▶ _TO DO_
Your answer should be the exact lines of the data below from the one containing "show (liftMetric f g).edist hĝ (Multiplicative.toAdd" through the one containing "strict inequality, take"; please include nothing else.

▶ _RECORDS SUPPLIED_

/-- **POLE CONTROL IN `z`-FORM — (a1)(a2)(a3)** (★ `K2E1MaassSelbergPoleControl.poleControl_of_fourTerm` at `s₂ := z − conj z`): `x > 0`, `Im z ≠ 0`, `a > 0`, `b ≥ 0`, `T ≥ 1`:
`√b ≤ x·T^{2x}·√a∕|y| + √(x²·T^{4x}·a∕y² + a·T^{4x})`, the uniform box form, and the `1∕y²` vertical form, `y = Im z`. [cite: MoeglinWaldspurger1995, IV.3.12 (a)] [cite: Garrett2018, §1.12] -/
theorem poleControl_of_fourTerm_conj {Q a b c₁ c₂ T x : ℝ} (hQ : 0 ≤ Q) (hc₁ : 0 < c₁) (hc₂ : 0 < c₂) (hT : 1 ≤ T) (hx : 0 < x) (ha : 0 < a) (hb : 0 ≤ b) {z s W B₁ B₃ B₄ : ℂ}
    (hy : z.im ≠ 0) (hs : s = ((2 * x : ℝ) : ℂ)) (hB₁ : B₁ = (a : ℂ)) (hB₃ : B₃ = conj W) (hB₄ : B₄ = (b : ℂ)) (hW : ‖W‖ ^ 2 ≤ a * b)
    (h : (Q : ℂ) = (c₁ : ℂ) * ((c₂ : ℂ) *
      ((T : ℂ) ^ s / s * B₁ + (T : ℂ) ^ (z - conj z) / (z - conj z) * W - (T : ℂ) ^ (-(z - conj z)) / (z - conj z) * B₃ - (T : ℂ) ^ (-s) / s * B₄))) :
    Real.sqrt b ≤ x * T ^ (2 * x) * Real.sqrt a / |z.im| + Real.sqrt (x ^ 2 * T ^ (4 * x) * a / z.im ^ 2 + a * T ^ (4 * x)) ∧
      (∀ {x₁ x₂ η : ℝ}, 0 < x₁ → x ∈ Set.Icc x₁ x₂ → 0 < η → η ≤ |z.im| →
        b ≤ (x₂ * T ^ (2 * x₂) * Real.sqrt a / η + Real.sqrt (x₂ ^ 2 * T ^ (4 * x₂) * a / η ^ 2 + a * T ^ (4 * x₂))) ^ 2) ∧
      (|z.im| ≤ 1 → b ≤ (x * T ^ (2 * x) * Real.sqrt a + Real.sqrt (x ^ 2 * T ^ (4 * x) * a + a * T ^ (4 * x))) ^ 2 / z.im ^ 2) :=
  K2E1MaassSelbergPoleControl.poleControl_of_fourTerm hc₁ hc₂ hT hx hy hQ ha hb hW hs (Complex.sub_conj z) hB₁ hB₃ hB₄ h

...

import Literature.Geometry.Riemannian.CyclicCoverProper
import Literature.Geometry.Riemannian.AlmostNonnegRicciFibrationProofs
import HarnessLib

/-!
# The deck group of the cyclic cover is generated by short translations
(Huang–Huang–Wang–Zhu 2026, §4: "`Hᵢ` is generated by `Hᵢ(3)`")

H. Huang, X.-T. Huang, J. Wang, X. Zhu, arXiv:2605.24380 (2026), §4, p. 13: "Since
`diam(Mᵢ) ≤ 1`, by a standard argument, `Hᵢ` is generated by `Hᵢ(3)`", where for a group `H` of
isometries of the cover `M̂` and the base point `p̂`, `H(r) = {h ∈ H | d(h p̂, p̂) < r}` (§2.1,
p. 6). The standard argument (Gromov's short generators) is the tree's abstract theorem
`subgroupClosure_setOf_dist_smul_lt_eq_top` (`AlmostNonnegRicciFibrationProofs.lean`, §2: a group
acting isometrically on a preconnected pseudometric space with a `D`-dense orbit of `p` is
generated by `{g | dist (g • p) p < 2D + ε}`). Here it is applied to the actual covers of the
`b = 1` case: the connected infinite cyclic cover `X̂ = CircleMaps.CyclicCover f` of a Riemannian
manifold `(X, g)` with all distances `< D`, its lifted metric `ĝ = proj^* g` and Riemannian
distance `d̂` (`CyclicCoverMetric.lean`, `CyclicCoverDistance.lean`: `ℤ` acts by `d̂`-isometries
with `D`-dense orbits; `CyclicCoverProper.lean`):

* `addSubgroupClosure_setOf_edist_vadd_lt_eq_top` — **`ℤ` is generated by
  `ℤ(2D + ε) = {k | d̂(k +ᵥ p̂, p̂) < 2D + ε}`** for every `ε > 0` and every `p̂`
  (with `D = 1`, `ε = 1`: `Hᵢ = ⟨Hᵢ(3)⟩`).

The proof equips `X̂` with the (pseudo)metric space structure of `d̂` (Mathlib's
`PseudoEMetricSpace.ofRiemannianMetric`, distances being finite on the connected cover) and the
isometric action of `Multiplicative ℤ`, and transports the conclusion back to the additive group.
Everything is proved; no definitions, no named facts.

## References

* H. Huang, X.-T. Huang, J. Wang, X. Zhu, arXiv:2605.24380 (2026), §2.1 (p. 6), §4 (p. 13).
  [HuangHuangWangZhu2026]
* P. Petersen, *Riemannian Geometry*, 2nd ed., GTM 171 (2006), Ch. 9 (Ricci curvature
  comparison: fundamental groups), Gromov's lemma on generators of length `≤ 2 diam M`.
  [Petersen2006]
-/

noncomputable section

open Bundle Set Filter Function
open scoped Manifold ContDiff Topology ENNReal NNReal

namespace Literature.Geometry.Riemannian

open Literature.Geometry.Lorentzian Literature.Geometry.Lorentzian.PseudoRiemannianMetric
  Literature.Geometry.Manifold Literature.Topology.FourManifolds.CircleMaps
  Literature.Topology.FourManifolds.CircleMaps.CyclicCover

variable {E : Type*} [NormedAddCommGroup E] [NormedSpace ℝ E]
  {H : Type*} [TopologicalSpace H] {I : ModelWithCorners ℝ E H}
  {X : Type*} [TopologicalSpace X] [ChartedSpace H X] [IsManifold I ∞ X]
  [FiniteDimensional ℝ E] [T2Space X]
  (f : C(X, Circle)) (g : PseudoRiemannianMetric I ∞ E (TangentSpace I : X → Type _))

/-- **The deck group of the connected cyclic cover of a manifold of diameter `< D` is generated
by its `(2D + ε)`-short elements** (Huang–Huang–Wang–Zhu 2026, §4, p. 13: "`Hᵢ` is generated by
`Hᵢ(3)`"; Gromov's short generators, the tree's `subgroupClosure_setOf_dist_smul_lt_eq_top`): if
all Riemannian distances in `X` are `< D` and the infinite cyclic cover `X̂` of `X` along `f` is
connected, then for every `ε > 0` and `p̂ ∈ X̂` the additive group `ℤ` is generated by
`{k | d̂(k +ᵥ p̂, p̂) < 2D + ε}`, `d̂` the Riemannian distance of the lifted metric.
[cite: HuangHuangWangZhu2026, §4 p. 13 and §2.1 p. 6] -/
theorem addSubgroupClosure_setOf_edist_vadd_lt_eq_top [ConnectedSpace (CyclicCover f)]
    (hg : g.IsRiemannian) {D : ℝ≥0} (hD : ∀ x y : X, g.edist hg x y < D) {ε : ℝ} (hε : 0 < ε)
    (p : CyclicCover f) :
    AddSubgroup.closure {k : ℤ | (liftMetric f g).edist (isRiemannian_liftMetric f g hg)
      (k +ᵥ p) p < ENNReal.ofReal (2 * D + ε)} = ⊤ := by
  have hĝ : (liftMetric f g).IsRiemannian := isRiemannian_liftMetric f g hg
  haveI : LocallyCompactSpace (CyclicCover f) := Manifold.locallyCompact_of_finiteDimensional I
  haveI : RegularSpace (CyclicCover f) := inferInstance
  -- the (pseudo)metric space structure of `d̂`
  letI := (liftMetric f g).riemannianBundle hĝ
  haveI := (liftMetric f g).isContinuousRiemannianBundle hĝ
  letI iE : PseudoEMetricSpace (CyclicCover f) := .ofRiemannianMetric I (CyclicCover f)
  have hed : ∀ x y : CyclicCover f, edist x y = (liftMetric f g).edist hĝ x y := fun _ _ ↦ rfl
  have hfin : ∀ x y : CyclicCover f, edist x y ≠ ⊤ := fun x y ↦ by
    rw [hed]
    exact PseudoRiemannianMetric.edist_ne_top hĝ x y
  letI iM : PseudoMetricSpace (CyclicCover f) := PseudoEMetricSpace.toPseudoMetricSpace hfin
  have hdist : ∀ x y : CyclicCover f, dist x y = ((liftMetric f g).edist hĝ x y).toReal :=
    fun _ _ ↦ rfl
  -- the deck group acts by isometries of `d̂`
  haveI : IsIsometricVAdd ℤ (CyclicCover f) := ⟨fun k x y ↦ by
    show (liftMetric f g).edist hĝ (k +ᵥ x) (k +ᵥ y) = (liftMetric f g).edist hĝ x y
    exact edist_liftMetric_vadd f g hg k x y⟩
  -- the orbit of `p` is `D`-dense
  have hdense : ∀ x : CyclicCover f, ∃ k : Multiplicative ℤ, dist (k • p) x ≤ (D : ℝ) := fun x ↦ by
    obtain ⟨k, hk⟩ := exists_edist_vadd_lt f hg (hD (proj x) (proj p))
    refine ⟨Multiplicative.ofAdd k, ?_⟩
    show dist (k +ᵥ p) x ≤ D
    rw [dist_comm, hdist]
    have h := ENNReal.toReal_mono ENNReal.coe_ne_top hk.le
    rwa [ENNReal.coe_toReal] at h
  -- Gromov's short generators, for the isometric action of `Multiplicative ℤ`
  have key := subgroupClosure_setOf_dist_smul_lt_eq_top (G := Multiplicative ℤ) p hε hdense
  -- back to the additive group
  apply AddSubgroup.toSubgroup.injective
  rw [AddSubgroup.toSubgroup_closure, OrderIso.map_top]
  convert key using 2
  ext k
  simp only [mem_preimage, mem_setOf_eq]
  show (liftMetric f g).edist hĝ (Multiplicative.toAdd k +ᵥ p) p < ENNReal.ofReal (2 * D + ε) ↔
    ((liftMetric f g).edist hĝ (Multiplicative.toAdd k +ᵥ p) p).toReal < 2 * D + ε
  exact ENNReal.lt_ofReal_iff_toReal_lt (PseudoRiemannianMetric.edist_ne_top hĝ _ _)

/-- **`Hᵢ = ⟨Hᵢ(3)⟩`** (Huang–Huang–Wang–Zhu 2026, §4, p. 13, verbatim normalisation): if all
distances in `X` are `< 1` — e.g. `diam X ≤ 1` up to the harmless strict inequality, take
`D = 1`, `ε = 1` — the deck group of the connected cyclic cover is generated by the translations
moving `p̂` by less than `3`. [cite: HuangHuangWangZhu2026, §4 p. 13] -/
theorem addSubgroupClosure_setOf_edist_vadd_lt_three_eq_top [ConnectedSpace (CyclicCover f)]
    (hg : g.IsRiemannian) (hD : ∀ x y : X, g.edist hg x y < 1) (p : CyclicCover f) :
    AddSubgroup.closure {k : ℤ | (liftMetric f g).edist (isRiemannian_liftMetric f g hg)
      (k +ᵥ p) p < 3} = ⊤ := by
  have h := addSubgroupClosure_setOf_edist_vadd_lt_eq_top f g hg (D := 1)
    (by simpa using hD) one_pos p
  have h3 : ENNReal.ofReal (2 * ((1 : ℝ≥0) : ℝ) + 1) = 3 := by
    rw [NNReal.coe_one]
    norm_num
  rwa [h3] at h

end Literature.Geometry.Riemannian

▶ _OUTPUT FOR THIS TASK_
  show (liftMetric f g).edist hĝ (Multiplicative.toAdd k +ᵥ p) p < ENNReal.ofReal (2 * D + ε) ↔
    ((liftMetric f g).edist hĝ (Multiplicative.toAdd k +ᵥ p) p).toReal < 2 * D + ε
  exact ENNReal.lt_ofReal_iff_toReal_lt (PseudoRiemannianMetric.edist_ne_top hĝ _ _)

/-- **`Hᵢ = ⟨Hᵢ(3)⟩`** (Huang–Huang–Wang–Zhu 2026, §4, p. 13, verbatim normalisation): if all
distances in `X` are `< 1` — e.g. `diam X ≤ 1` up to the harmless strict inequality, take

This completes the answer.